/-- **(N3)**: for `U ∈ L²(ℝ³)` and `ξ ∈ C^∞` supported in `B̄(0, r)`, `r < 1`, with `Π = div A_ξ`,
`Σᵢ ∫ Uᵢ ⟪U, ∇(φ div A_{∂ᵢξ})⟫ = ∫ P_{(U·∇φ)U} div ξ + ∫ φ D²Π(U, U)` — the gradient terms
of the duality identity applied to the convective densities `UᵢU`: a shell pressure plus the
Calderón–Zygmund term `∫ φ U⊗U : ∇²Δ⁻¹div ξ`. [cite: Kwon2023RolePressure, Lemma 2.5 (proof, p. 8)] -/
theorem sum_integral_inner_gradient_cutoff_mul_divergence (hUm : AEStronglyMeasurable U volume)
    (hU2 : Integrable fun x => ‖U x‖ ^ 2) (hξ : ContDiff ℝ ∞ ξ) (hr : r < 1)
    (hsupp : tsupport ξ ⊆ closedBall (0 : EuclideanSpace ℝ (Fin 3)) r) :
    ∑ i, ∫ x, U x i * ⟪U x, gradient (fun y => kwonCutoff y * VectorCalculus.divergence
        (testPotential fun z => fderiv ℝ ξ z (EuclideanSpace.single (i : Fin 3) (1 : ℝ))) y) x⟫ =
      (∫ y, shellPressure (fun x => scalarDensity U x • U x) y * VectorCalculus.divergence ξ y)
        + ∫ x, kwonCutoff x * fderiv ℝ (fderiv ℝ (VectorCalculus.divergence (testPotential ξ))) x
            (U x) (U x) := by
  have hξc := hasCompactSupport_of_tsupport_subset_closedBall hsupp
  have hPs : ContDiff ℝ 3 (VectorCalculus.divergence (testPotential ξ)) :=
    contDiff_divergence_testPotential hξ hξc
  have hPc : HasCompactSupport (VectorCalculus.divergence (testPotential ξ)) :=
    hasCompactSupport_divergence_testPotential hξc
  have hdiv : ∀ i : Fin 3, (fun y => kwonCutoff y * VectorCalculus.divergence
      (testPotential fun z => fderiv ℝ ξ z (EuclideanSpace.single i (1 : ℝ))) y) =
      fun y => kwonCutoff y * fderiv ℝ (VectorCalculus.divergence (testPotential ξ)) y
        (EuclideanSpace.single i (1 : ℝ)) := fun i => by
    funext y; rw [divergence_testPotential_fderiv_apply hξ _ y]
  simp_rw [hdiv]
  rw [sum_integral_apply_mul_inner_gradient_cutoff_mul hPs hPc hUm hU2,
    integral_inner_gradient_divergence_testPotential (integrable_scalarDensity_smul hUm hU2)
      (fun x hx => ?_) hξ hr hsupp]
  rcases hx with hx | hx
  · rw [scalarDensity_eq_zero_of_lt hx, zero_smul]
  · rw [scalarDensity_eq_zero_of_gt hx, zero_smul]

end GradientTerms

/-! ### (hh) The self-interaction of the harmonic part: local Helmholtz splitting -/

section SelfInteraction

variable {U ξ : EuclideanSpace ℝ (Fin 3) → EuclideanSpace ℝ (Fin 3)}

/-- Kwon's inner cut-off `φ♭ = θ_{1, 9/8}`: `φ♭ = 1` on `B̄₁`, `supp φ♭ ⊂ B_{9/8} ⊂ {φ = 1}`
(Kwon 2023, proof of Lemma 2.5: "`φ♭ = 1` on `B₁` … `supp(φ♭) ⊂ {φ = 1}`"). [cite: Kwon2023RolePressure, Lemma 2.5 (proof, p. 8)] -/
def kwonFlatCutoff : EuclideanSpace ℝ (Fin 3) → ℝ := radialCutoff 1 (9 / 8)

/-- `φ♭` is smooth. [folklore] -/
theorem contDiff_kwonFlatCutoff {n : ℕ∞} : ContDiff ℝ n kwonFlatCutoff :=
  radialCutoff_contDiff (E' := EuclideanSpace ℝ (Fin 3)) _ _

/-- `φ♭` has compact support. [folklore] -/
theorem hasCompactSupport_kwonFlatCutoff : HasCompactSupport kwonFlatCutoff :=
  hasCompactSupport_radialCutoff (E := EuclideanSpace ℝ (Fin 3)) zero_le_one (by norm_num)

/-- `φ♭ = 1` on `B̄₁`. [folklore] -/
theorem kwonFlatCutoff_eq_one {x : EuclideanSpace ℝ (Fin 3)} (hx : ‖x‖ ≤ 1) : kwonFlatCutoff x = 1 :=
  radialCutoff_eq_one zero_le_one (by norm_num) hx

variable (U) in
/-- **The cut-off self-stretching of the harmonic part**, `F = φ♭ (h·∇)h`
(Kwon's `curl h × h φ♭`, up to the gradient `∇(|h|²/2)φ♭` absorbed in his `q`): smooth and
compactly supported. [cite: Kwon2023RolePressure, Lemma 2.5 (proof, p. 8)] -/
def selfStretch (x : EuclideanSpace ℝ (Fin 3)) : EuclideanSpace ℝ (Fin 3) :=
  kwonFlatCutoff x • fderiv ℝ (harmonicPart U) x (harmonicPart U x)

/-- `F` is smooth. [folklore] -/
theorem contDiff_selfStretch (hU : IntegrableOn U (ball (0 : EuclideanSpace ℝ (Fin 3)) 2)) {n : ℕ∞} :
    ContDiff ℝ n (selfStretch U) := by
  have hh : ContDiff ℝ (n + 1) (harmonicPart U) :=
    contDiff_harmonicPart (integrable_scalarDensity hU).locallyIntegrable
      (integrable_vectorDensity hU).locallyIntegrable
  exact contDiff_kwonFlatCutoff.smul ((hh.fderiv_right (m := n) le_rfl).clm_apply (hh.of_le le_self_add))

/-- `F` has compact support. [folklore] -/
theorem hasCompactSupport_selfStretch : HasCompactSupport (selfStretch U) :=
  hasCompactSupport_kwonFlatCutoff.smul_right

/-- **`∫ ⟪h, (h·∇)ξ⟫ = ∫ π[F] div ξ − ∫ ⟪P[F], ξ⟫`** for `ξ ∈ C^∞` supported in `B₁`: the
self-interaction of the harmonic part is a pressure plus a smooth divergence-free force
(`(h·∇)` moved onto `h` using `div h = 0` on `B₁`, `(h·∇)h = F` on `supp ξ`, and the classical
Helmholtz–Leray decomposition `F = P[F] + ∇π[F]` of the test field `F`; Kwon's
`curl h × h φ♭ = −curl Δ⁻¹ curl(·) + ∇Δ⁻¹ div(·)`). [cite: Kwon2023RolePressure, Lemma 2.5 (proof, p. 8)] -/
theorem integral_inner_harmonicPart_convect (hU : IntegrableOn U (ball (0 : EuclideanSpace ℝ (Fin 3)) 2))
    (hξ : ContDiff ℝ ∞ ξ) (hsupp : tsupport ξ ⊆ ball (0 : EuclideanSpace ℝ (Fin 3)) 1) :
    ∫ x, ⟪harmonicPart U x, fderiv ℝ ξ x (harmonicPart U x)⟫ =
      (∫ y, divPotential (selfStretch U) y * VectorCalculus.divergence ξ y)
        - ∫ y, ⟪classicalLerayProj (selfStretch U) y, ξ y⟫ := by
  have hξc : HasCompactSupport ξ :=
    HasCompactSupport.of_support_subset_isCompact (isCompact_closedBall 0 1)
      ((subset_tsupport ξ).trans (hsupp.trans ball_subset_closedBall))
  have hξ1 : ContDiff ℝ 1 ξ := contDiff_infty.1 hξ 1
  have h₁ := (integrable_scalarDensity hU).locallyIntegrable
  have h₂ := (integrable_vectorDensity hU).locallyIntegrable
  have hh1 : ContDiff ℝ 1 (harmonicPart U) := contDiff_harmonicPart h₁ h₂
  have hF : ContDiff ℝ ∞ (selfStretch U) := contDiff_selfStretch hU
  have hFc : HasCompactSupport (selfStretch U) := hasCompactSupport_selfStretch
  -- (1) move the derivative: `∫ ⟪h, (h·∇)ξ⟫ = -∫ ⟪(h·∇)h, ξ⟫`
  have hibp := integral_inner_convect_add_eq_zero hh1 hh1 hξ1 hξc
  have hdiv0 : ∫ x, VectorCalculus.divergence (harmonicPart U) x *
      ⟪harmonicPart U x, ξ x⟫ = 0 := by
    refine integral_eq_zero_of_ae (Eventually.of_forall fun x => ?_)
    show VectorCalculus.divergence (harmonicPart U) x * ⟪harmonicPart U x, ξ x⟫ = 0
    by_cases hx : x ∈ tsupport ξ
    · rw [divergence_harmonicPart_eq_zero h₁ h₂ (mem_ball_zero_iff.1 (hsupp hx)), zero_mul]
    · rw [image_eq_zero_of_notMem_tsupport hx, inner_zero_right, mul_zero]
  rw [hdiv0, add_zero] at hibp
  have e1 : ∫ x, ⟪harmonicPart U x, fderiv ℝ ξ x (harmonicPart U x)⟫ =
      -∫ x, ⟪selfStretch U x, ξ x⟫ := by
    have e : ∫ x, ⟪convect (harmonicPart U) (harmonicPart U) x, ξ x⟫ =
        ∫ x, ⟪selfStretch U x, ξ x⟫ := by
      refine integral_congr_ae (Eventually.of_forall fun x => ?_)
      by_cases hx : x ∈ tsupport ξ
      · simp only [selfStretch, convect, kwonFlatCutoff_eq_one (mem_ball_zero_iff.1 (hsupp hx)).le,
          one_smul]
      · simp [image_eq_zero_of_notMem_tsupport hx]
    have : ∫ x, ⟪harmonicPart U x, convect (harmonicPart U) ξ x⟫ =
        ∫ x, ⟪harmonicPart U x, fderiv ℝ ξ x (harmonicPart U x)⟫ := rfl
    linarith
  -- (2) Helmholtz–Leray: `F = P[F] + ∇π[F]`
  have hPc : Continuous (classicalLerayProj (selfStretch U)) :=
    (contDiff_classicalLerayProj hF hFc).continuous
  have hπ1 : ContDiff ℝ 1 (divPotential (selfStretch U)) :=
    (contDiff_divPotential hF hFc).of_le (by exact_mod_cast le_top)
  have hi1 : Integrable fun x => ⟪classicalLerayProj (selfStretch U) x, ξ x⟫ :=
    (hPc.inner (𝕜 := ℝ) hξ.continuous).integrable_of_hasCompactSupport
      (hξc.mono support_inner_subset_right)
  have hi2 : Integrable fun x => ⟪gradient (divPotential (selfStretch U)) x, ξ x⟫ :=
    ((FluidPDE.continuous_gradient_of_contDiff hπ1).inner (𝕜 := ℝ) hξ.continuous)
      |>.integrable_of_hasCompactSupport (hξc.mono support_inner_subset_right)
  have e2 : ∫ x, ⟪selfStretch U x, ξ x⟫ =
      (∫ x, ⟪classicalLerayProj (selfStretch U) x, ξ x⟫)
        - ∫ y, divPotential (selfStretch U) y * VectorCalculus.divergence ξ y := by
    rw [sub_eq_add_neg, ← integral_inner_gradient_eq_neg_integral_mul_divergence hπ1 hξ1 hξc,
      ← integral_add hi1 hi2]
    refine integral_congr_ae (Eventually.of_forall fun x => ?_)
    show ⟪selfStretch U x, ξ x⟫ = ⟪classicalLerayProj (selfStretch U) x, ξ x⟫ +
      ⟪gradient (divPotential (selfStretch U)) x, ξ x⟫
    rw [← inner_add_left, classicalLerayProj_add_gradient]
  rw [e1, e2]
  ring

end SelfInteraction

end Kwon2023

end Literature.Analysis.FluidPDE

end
★ ★ ★ ★
Print again the lines of the entries above that fall between the line holding "(hU2 : Integrable" and the line holding "gradient (fun y => kwonCutoff y * VectorCalculus.divergence", inclusive, exactly as they stand.

Result of the task »
    (hU2 : Integrable fun x => ‖U x‖ ^ 2) (hξ : ContDiff ℝ ∞ ξ) (hr : r < 1)
    (hsupp : tsupport ξ ⊆ closedBall (0 : EuclideanSpace ℝ (Fin 3)) r) :
    ∑ i, ∫ x, U x i * ⟪U x, gradient (fun y => kwonCutoff y * VectorCalculus.divergence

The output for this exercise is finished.